Along with that underlying sense of general transcendence in reality, I have also had a number of specific experiences over the course of my life. Before I was Christian, I clearly remember the times in meditation when I would perceive the web of threads interconnecting reality with my own being. I’ve encountered spiritual powers and even when I was anything but Christian I had a sense (and I believe some more direct encounters) of the personal being I would now describe as a guardian angel. Even before I came to identify as Christian, looking back, I encountered and experienced Jesus. And though none of my experiences have been nearly as dramatic as Frederica Mathewes-Green’s conversion experience, I have heard the voice of Jesus. I’ve struggled finding any place in modern Christianity and if I had not personally heard Jesus, I’m not sure I would still be anything like a Christian. Those who have not had such encounters and yet believe are stronger by far than me. I have a deep and intuitive appreciation for the Celtic perception of thin places.

Of course, some atheists will classify such things as a part of our genetic makeup, something that was selected for survival. While The God Gene appears to have been based on some pretty shoddy science, I have no problem with the basic idea that there are genes that facilitate certain types of body and brain function. The fact that our bodies and brains mediate and shape our experience and perception of reality has always seemed self-evident to me. After all, I am an embodied being. I have no “self” apart from my body.
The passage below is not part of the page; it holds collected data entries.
import Literature.NumberTheory.EllipticCurves.DivisionValuesSigmaFormulaProofs
import HarnessLib

/-!
# The canonical `p`-adic height takes values in `pℤ_p` on `E(ℚ) ∩ E₁(ℚ_p)` (integral model, `p ≥ 3`);
# `p ∣ ψₙ(P) ⇒ nP ∈ E₁(ℚ_p)` (proofs only)

Topic `NumberTheory/EllipticCurves`; proofs-only companion of `CanonicalPAdicHeightIntegralityProofs`
(Mazur–Tate 1983 integrality, stated there for a GLOBALLY MINIMAL equation) and of
`DivisionValuesSigmaFormulaProofs`. No definition, no named fact.

* `norm_pairing_self_le_inv_of_one_lt_norm` — for ANY `ℤ`-integral equation `W/ℚ`, an odd prime `p`, THE
  canonical datum `D` (`PAdicHeightData.IsCanonical`) and a rational point `Q = (x, y)` with `‖x‖_p > 1`
  reducing non-singularly at every prime: **`‖⟨Q, Q⟩_D‖ ≤ p⁻¹`** (`⟨Q,Q⟩ = ĥ_p(Q) = log_p num x + O(z)`,
  `‖log_p‖ ≤ p⁻¹`, `‖z‖ ≤ p⁻¹`; Mazur–Tate's value `ρ_p(𝔬_p^*) ⊆ pℤ_p`). Same proof as the tree's
  `norm_pairing_self_le_of_isAdmissible`, with `[IsGloballyMinimal]` weakened to `[IsIntegral ℤ]`.
* `norm_pairing_self_le_inv_of_mem_kernelOfReductionAt` — on an integral model over `ℤ` whose discriminant
  is divisible by the square of no prime (so that EVERY rational point reduces non-singularly everywhere),
  `‖⟨Q, Q⟩_D‖ ≤ p⁻¹` for every `Q ∈ E(ℚ) ∩ E₁(ℚ_p)` (`WeierstrassCurve.kernelOfReductionAt`).
* `zsmul_some_mem_kernelOfReductionAt_of_dvd_ψ` — `p ∣ ψₙ(P)` ⇒ `n • P ∈ E₁(ℚ_p)` for an integral point `P`
  with non-singular reduction at `p` (the `p`-part of the exact denominator; `n • P = O` if `ψₙ(P) = 0`).

Used by the valuation-class line of crux `SchneiderOnDoorSubfamily` (BSD, rank 2) for the cross term
`⟨2P₁ + 3P₂, 2P₁ + 3P₂⟩ ∈ 3ℤ₃` of the digit certificate.

## References
* [MazurTate1983Biext] B. Mazur, J. Tate, *Canonical height pairings via biextensions* (1983), §3.3 and
  (4.1.1)–(4.4) (the canonical height is `pℤ_p`-valued on the good-reduction/formal-group locus).
* [MazurSteinTate2006] B. Mazur, W. Stein, J. Tate, Doc. Math. Extra Vol. (2006), §1 eq. (1.1).
* [Stange2016] K. E. Stange, Canad. J. Math. 68 (2016), §5 proof of Thm. 12 (`v(Θ([n]P)) = v(Ψₙ(P))`).
-/

noncomputable section

open scoped Classical
open Literature.NumberTheory.EllipticCurves

namespace WeierstrassCurve

section Rat

variable (W : WeierstrassCurve ℚ) [W.IsIntegral ℤ] (p : ℕ) [Fact p.Prime]

/-- **`⟨Q, Q⟩_D ∈ pℤ_p` for a point of `E₁(ℚ_p)` reducing non-singularly everywhere** (`ℤ`-integral
equation, `p ≥ 3`, `D` THE canonical datum): `‖⟨Q, Q⟩_D‖ ≤ p⁻¹`. The tree's
`norm_pairing_self_le_of_isAdmissible` with `[IsGloballyMinimal]` weakened to `[IsIntegral ℤ]` (same proof:
`‖ĥ_p(Q) − log_p num x‖ ≤ ‖z(Q)‖ ≤ p⁻¹` and `‖log_p‖ ≤ p⁻¹`).
[cite: MazurTate1983Biext, §3.3 (display after (3.3.4)) and (4.4) Prop.] -/
theorem norm_pairing_self_le_inv_of_one_lt_norm (hp3 : 3 ≤ p) {D : PAdicHeightData W p}
    (hD : D.IsCanonical) {x y : ℚ} (h : W.toAffine.Nonsingular x y) (hx : 1 < ‖(x : ℚ_[p])‖)
    (hred : ∀ ℓ : ℕ, ℓ.Prime → W.HasNonsingularReductionAt ℓ x y) :
    ‖D.pairing (.some x y h) (.some x y h)‖ ≤ (p : ℝ)⁻¹ := by
  have hp2 : p ≠ 2 := by omega
  have hadm : W.IsAdmissible p (.some x y h) := W.isAdmissible_of_one_lt_norm hp3 h hx hred
  have hsub := PAdicHeightData.IsCanonical.norm_pairing_self_sub_padicLog_num_le W p hD hp2 hadm
  have hz : ‖(x : ℚ_[p]) / y‖ ≤ (p : ℝ)⁻¹ := by
    refine norm_le_inv_of_norm_lt_one ?_
    have h2 := norm_div_sq_eq_inv_norm_of_one_lt_norm (p := p) h hx
    have hlt : ‖(x : ℚ_[p]) / y‖ ^ 2 < 1 := by rw [h2]; exact inv_lt_one_of_one_lt₀ hx
    exact (pow_lt_one_iff_of_nonneg (norm_nonneg _) two_ne_zero).mp hlt
  calc ‖D.pairing (.some x y h) (.some x y h)‖
      = ‖(D.pairing (.some x y h) (.some x y h) - padicLog p (x.num : ℚ_[p])) +
          padicLog p (x.num : ℚ_[p])‖ := by rw [sub_add_cancel]
    _ ≤ max ‖D.pairing (.some x y h) (.some x y h) - padicLog p (x.num : ℚ_[p])‖
          ‖padicLog p (x.num : ℚ_[p])‖ := IsUltrametricDist.norm_add_le_max _ _
    _ ≤ (p : ℝ)⁻¹ := max_le (hsub.trans hz) (norm_padicLog_le_inv hp2 _)

end Rat

section Int

variable (V : WeierstrassCurve ℤ) {a b : ℤ} (p : ℕ) [Fact p.Prime]

/-- **`p ∣ ψₙ(P) ⇒ n • P ∈ E₁(ℚ_p)`** for an integral point `P = (a, b)` of `V ⊗ ℚ` with non-singular
reduction at `p` (if `ψₙ(P) = 0` then `n • P = O`; otherwise `‖x(nP)‖_p = ‖ψₙ(P)‖_p⁻² > 1`).
[cite: Stange2016, §5 proof of Thm 12] -/
theorem zsmul_some_mem_kernelOfReductionAt_of_dvd_ψ
    (h : (V.map (Int.castRingHom ℚ)).toAffine.Nonsingular (a : ℚ) (b : ℚ))
    (hred : (V.map (Int.castRingHom ℚ)).HasNonsingularReductionAt p a b) {n : ℤ}
    (hp : (p : ℤ) ∣ (V.ψ n).evalEval a b) :
    haveI : (V.map (Int.castRingHom ℚ)).IsIntegral ℤ := ⟨V, rfl⟩
    n • Affine.Point.some _ _ h ∈ (V.map (Int.castRingHom ℚ)).kernelOfReductionAt p := by
  haveI : (V.map (Int.castRingHom ℚ)).IsIntegral ℤ := ⟨V, rfl⟩
  by_cases hψ : (V.ψ n).evalEval a b = 0
  · rw [(Affine.Point.zsmul_some_intCast_eq_zero_iff V h n).mpr hψ]
    exact AddSubgroup.zero_mem _
  · obtain ⟨h₁, e⟩ := Affine.Point.zsmul_some_intCast_eq V h hψ
    rw [e]
    exact (some_mem_kernelOfReductionAt_iff h₁).mpr (V.norm_x_zsmul_eq p h hred hψ hp).2

/-- **`‖⟨Q, Q⟩_D‖ ≤ p⁻¹` on `E(ℚ) ∩ E₁(ℚ_p)`** for an integral model over `ℤ` whose discriminant is divisible
by the square of no prime (every rational point reduces non-singularly everywhere), `p ≥ 3`, `D` canonical.
[cite: MazurTate1983Biext, §3.3 (display after (3.3.4)) and (4.4) Prop.] -/
theorem norm_pairing_self_le_inv_of_mem_kernelOfReductionAt (hp3 : 3 ≤ p)
    (hΔ : ∀ ℓ : ℕ, ℓ.Prime → ¬ (ℓ : ℤ) ^ 2 ∣ V.Δ)
    {D : PAdicHeightData (V.map (Int.castRingHom ℚ)) p} (hD : D.IsCanonical)
    (Q : (V.map (Int.castRingHom ℚ)).toAffine.Point)
    (hQ : haveI : (V.map (Int.castRingHom ℚ)).IsIntegral ℤ := ⟨V, rfl⟩
      Q ∈ (V.map (Int.castRingHom ℚ)).kernelOfReductionAt p) :
    ‖D.pairing Q Q‖ ≤ (p : ℝ)⁻¹ := by
  haveI : (V.map (Int.castRingHom ℚ)).IsIntegral ℤ := ⟨V, rfl⟩
  rcases Q with _ | ⟨x, y, h⟩
  · rw [show (Affine.Point.zero : (V.map (Int.castRingHom ℚ)).toAffine.Point) = 0 from rfl, map_zero]
    simp
  · exact (V.map (Int.castRingHom ℚ)).norm_pairing_self_le_inv_of_one_lt_norm p hp3 hD h
      ((some_mem_kernelOfReductionAt_iff h).mp hQ)
      fun ℓ hℓ => by haveI := Fact.mk hℓ; exact V.hasNonsingularReductionAt_of_not_sq_dvd_Δ ℓ (hΔ ℓ hℓ) h

end Int

end WeierstrassCurve

end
I suppose I could say that I don’t have a body as some sort of externalized attribute; I am my body in every meaningful sense. I would also say that I am more than the sum of the parts — that in some sense what I call “I” transcends my body — but interconnected with and flowing from those parts. The experiences that shape me are mediated through my body. My perception of reality depends on my body. And even my personality and internal being rely on my physical brain. Alter my brain and you change everything I would call “me.” Specifically, I do not believe I am a sort of “ghost in the machine” the way that Plato and others have hypothesized.

The fact that I am a fully embodied being in every sense does not then prove the metaphysical assertion that I am nothing more than the sum of my physical parts. Nor can my reality as what I would call an embodied spiritual being be extrapolated to assert the non-existence of unbodily spiritual beings. (I’m not really sure what word to use for that category.) And it certainly doesn’t say anything about the existence or non-existent of any sort of “god,” much less a panentheistic, transcendent source of reality such as that described in Christianity and Hinduism. (Christianity and Hinduism are very different from each other and in the “god” they ultimately describe, but they do both describe a panentheistic ground of reality.)

I do not find an assertion that since we can associate spiritual or mystical experience with activity in certain parts of brain which is facilitated by particular genes (assuming, of course, we are eventually able to demonstrate those relationships) that therefore those experiences aren’t “real” (which begs the metaphysical question about what is “real”) a convincing argument. It’s simply not a logically valid assertion. While I could probably construct a response from a variety of perspectives, there’s a simple and straightforward Christian response.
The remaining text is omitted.